> _Problem details_
Look below for the line holding "cases q; cases q'; rfl" and the line holding "rw [toTy_some, toTy_some] at h". Transcribe exactly those lines and all lines between them, nothing more.

--- Input records ---

/-- **Nondegeneracy of `Hess(3/2 - G)|S` at `s e₃` is that of the restricted ambient Hessian**
(`RegularLevel.nondegenerate_mhessian_comp_incl_iff` in the identity chart). [cite: Milnor1963, §2] -/
theorem nondegenerate_mhessian_morseS_iff {s : ℝ} (hs : s ^ 2 = 1) :
    (mhessian (𝓡 4) morseS (poleS s hs)).Nondegenerate ↔
      ((ambHess (mult s) (polePt s)).restrict (tangentKer (polePt s))).Nondegenerate := by
  rw [morseS_eq_comp (mult s)]
  exact RegularLevel.nondegenerate_mhessian_comp_incl_iff (h := isRegularLevel_sqNorm) (poleS s hs)
    (((contDiff_ambFn _).contMDiff.of_le (by norm_cast)).contMDiffAt) (isMCriticalPt_ambFn_polePt hs)
    refl_mem_maximalAtlas (by simp)

/-- **The Morse index of `(3/2 - G)|S` at `s e₃` is the negative index of inertia of the
restricted ambient Hessian** (`RegularLevel.morseIndex_comp_incl_eq`). [cite: Milnor1963, §2] -/
theorem morseIndex_morseS_eq {s : ℝ} (hs : s ^ 2 = 1) :
    morseIndex (𝓡 4) morseS (poleS s hs) =
      sigNeg ((ambHess (mult s) (polePt s)).restrict (tangentKer (polePt s))).toQuadraticMap := by
  rw [morseS_eq_comp (mult s)]
  exact RegularLevel.morseIndex_comp_incl_eq (h := isRegularLevel_sqNorm) (poleS s hs)
    (((contDiff_ambFn _).contMDiff.of_le (by norm_cast)).contMDiffAt) (isMCriticalPt_ambFn_polePt hs)
    refl_mem_maximalAtlas (by simp)

/-! #### Sylvester on the hyperplane `{v₃ = 0}` of `ℝ⁵` -/

section Restrict

variable {V : Submodule ℝ (𝔼 5)} {B : LinearMap.BilinForm ℝ (𝔼 5)} {a b c : ℝ}

/-- A form `a(v₀w₀ + v₁w₁ + v₂w₂) + c v₃w₃ + b v₄w₄` with `a, b > 0` is positive definite on
`V = {v₃ = 0}`. [cite: Milnor1963, §2] -/
theorem posDef_restrict_of_apply_eq (ha : 0 < a) (hb : 0 < b)
    (hB : ∀ v w, B v w = a * (v 0 * w 0 + v 1 * w 1 + v 2 * w 2) + c * (v 3 * w 3) + b * (v 4 * w 4))
    (hV : ∀ v, v ∈ V ↔ v 3 = 0) :
    (B.restrict V).toQuadraticMap.PosDef := by
  intro x hx
  have hx3 : (x : 𝔼 5) 3 = 0 := (hV _).1 x.2
  have hne : (x : 𝔼 5) 0 ≠ 0 ∨ (x : 𝔼 5) 1 ≠ 0 ∨ (x : 𝔼 5) 2 ≠ 0 ∨ (x : 𝔼 5) 4 ≠ 0 := by
    by_contra h
    simp only [not_or, not_not] at h
    apply hx
    refine Subtype.ext ?_
    ext i
    fin_cases i
    · simpa using h.1
    · simpa using h.2.1
    · simpa using h.2.2.1
    · simpa using hx3
    · simpa using h.2.2.2
  simp only [LinearMap.BilinMap.toQuadraticMap_apply, LinearMap.BilinForm.restrict_apply,
    LinearMap.domRestrict_apply, hB, hx3, mul_zero, add_zero]
  rcases hne with h | h | h | h
  · have := sq_pos_of_ne_zero h
    nlinarith [sq_nonneg ((x : 𝔼 5) 1), sq_nonneg ((x : 𝔼 5) 2), sq_nonneg ((x : 𝔼 5) 4),
      mul_pos ha this, mul_nonneg hb.le (sq_nonneg ((x : 𝔼 5) 4))]
  · have := sq_pos_of_ne_zero h
    nlinarith [sq_nonneg ((x : 𝔼 5) 0), sq_nonneg ((x : 𝔼 5) 2), sq_nonneg ((x : 𝔼 5) 4),
      mul_pos ha this, mul_nonneg hb.le (sq_nonneg ((x : 𝔼 5) 4))]
  · have := sq_pos_of_ne_zero h
    nlinarith [sq_nonneg ((x : 𝔼 5) 0), sq_nonneg ((x : 𝔼 5) 1), sq_nonneg ((x : 𝔼 5) 4),
      mul_pos ha this, mul_nonneg hb.le (sq_nonneg ((x : 𝔼 5) 4))]
  · have := sq_pos_of_ne_zero h
    nlinarith [sq_nonneg ((x : 𝔼 5) 0), sq_nonneg ((x : 𝔼 5) 1), sq_nonneg ((x : 𝔼 5) 2),
      mul_pos hb this, mul_nonneg ha.le (sq_nonneg ((x : 𝔼 5) 0)),
      mul_nonneg ha.le (sq_nonneg ((x : 𝔼 5) 1)), mul_nonneg ha.le (sq_nonneg ((x : 𝔼 5) 2))]
/-- **The Rankin factor of `n ≤ R^B` is `R^{o(1)}`**: for `n ≥ 1`, `R ≥ 1`, `B > 0` and `n ≤ R^B`,
`Π_n(1/2) = ∏_{p ∣ n} (1 - p^{-1/2})⁻¹ ≤ exp(log R/16 + 4) · exp(48 B √log R)`
(`rankinProd_half_le` with `Z = ⌊log R/32⌋ + 1`, and `ω(n) ≤ 2 log n ≤ 2 B log R`). This is the
substitute for GY's (3.5), `|g_k(s)| ≪ exp(4 √log k)` on `σ ≥ -1/4`.
[cite: GoldstonYildirim2001, proof of Lemma 2.1, eq. (3.5)] -/
theorem rankinProd_half_le_of_le_rpow {n : ℕ} (hn : n ≠ 0) {R B : ℝ} (hR : 1 ≤ R) (hB : 0 < B)
    (hnR : (n : ℝ) ≤ R ^ B) :
    rankinProd (1 / 2) n ≤
      Real.exp (Real.log R / 16 + 4) * Real.exp (48 * B * Real.sqrt (Real.log R)) := by
  set L := Real.log R with hL
  set u := Real.sqrt L with hu
  have hR0 : 0 < R := by linarith
  have hL0 : 0 ≤ L := Real.log_nonneg hR
  have hu0 : 0 ≤ u := Real.sqrt_nonneg _
  have huL : u ^ 2 = L := Real.sq_sqrt hL0
  set Z : ℕ := ⌊L / 32⌋₊ + 1 with hZ
  have hZ1 : 1 ≤ Z := by omega
  have hZle : (Z : ℝ) ≤ L / 32 + 1 := by
    have := Nat.floor_le (div_nonneg hL0 (by norm_num : (0 : ℝ) ≤ 32))
    rw [hZ]; push_cast; linarith
  have hZge : L / 32 ≤ (Z : ℝ) := by
    have := Nat.lt_floor_add_one (L / 32)
    rw [hZ]; push_cast; linarith
  have hZpos : (0 : ℝ) < Z := by exact_mod_cast hZ1
  have hsZ : 0 < Real.sqrt Z := Real.sqrt_pos.2 hZpos
  -- `u ≤ 6 √Z`
  have husZ : u ≤ 6 * Real.sqrt Z := by
    have h36 : L ≤ (6 * Real.sqrt Z) ^ 2 := by
      rw [mul_pow, Real.sq_sqrt hZpos.le]; linarith
    calc u = Real.sqrt L := hu
      _ ≤ Real.sqrt ((6 * Real.sqrt Z) ^ 2) := Real.sqrt_le_sqrt h36
      _ = 6 * Real.sqrt Z := Real.sqrt_sq (by positivity)
  -- `ω(n) ≤ 2 B L`: `ω(n) log 2 ≤ log n ≤ B log R` and `log 2 > 1/2` (this is where the
  -- hypothesis `log k ≪ log R` of Lemma 2.1 enters)
  have hω : (n.primeFactors.card : ℝ) ≤ 2 * B * L := by
    have h1 := card_primeFactors_mul_log_two_le hn
    have h2 : Real.log n ≤ B * L := by
      have := Real.log_le_log (by exact_mod_cast Nat.pos_of_ne_zero hn) hnR
      rwa [Real.log_rpow hR0] at this
    have h3 : (1 / 2 : ℝ) < Real.log 2 := by linarith [Real.log_two_gt_d9]
    have h0 : (0 : ℝ) ≤ n.primeFactors.card := Nat.cast_nonneg _
    nlinarith
  refine (rankinProd_half_le (n := n) hZ1).trans ?_
  refine mul_le_mul ?_ ?_ (by positivity) (by positivity)
  · -- `5^{Z+1} ≤ exp(2(Z+1)) ≤ exp(L/16 + 4)`
    have h5 : (5 : ℝ) ≤ Real.exp 2 := by
      have h := Real.exp_one_gt_d9
      have h2 : Real.exp 2 = Real.exp 1 * Real.exp 1 := by rw [← Real.exp_add]; norm_num
      rw [h2]; nlinarith [Real.exp_pos 1]
    calc (5 : ℝ) ^ (Z + 1) ≤ (Real.exp 2) ^ (Z + 1) := pow_le_pow_left₀ (by norm_num) h5 _
      _ = Real.exp ((Z + 1 : ℕ) * 2) := (Real.exp_nat_mul 2 (Z + 1)).symm
      _ ≤ Real.exp (L / 16 + 4) := Real.exp_le_exp.2 (by push_cast; linarith)
  · refine Real.exp_le_exp.2 ?_
    rw [div_le_iff₀ hsZ]
    calc 4 * (n.primeFactors.card : ℝ) ≤ 8 * B * u ^ 2 := by rw [huL]; linarith
      _ = (8 * B * u) * u := by ring
      _ ≤ (8 * B * u) * (6 * Real.sqrt Z) := mul_le_mul_of_nonneg_left husZ (by positivity)
      _ = 48 * B * u * Real.sqrt Z := by ring
omit [DecidableEq A] in
/-- **The type map is injective** (`|A|` odd: stabilisers are `{0} × Per`, b17's `stabiliser_fst_eq_zero`). [folklore] -/
theorem toTy_injective (hA : Odd (Fintype.card A)) : Function.Injective (toTy A) := by
  intro x x' h
  obtain ⟨_ | ω, a, q⟩ := x <;> obtain ⟨_ | ω', a', q'⟩ := x'
  · -- E / E
    have ha : a = a' := by have := congrFun h 0; rwa [toTy_none, toTy_none] at this
    subst ha
    cases q; cases q'; rfl
  · -- E / block: a constant type is not a twist of a nonconstant one
    exfalso
    obtain ⟨y', rfl⟩ := exists_mk_eq A ω' q'
    apply (((a', -y') : ZMod 2 × A) +ᵥ Quotient.out ω').2
    intro s
    have h1 := congrFun h s
    have h0 := congrFun h 0
    rw [toTy_some, toTy_none] at h1 h0
    rw [← h1, ← h0]
  · -- block / E
    exfalso
    obtain ⟨y, rfl⟩ := exists_mk_eq A ω q
    apply (((a, -y) : ZMod 2 × A) +ᵥ Quotient.out ω).2
    intro s
    have h1 := congrFun h s
    have h0 := congrFun h 0
    rw [toTy_some, toTy_none] at h1 h0
    rw [h1, h0]
  · -- block / block
    obtain ⟨y, rfl⟩ := exists_mk_eq A ω q
    obtain ⟨y', rfl⟩ := exists_mk_eq A ω' q'
    rw [toTy_some, toTy_some] at h
    have h' : ((a, -y) : ZMod 2 × A) +ᵥ Quotient.out ω = ((a', -y') : ZMod 2 × A) +ᵥ Quotient.out ω' := Subtype.ext h
    -- same orbit
    have hω : ω = ω' := by
      rw [← Quotient.out_eq ω, ← Quotient.out_eq ω']
      refine Quotient.sound (AddAction.orbitRel_apply.mpr (AddAction.mem_orbit_iff.mpr
        ⟨-((a, -y) : ZMod 2 × A) + (a', -y'), ?_⟩))
      rw [add_vadd, ← h', neg_vadd_vadd]
    subst hω
    -- the difference stabilises the representative
    have hfix : (-((a', -y') : ZMod 2 × A) + (a, -y)) +ᵥ Quotient.out ω = Quotient.out ω := by
      rw [add_vadd, h', neg_vadd_vadd]
    have hfix' : ∀ s, (Quotient.out ω).1 (s - (-(-y') + -y)) + (-a' + a) = (Quotient.out ω).1 s := fun s => by
      have := congrArg (fun ψ : Nonconst A => ψ.1 s) hfix
      simpa [OddDegreeParityLaw.vadd_val] using this
    obtain ⟨ha, hper⟩ := OddDegreeParityLaw.stabiliser_fst_eq_zero hA _ _ _ hfix'
    have ha' : a = a' := by
      have key : ∀ u v : ZMod 2, -u + v = 0 → v = u := by decide
      exact key _ _ ha
    subst ha'
    have hq : (y : A ⧸ periods (Quotient.out ω : Nonconst A).1) = (y' : A ⧸ periods (Quotient.out ω : Nonconst A).1) := by
      rw [QuotientAddGroup.eq]
      have hmem : (-(-y') + -y : A) ∈ periods (Quotient.out ω : Nonconst A).1 := hper
      have : -y + y' = -(-y') + -y := by abel
      rw [this]
      exact hmem
    rw [hq]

---

> _The completed task_
    cases q; cases q'; rfl
  · -- E / block: a constant type is not a twist of a nonconstant one
    exfalso
    obtain ⟨y', rfl⟩ := exists_mk_eq A ω' q'
    apply (((a', -y') : ZMod 2 × A) +ᵥ Quotient.out ω').2
    intro s
    have h1 := congrFun h s
    have h0 := congrFun h 0
    rw [toTy_some, toTy_none] at h1 h0
    rw [← h1, ← h0]
  · -- block / E
    exfalso
    obtain ⟨y, rfl⟩ := exists_mk_eq A ω q
    apply (((a, -y) : ZMod 2 × A) +ᵥ Quotient.out ω).2
    intro s
    have h1 := congrFun h s
    have h0 := congrFun h 0
    rw [toTy_some, toTy_none] at h1 h0
    rw [h1, h0]
  · -- block / block
    obtain ⟨y, rfl⟩ := exists_mk_eq A ω q
    obtain ⟨y', rfl⟩ := exists_mk_eq A ω' q'
    rw [toTy_some, toTy_some] at h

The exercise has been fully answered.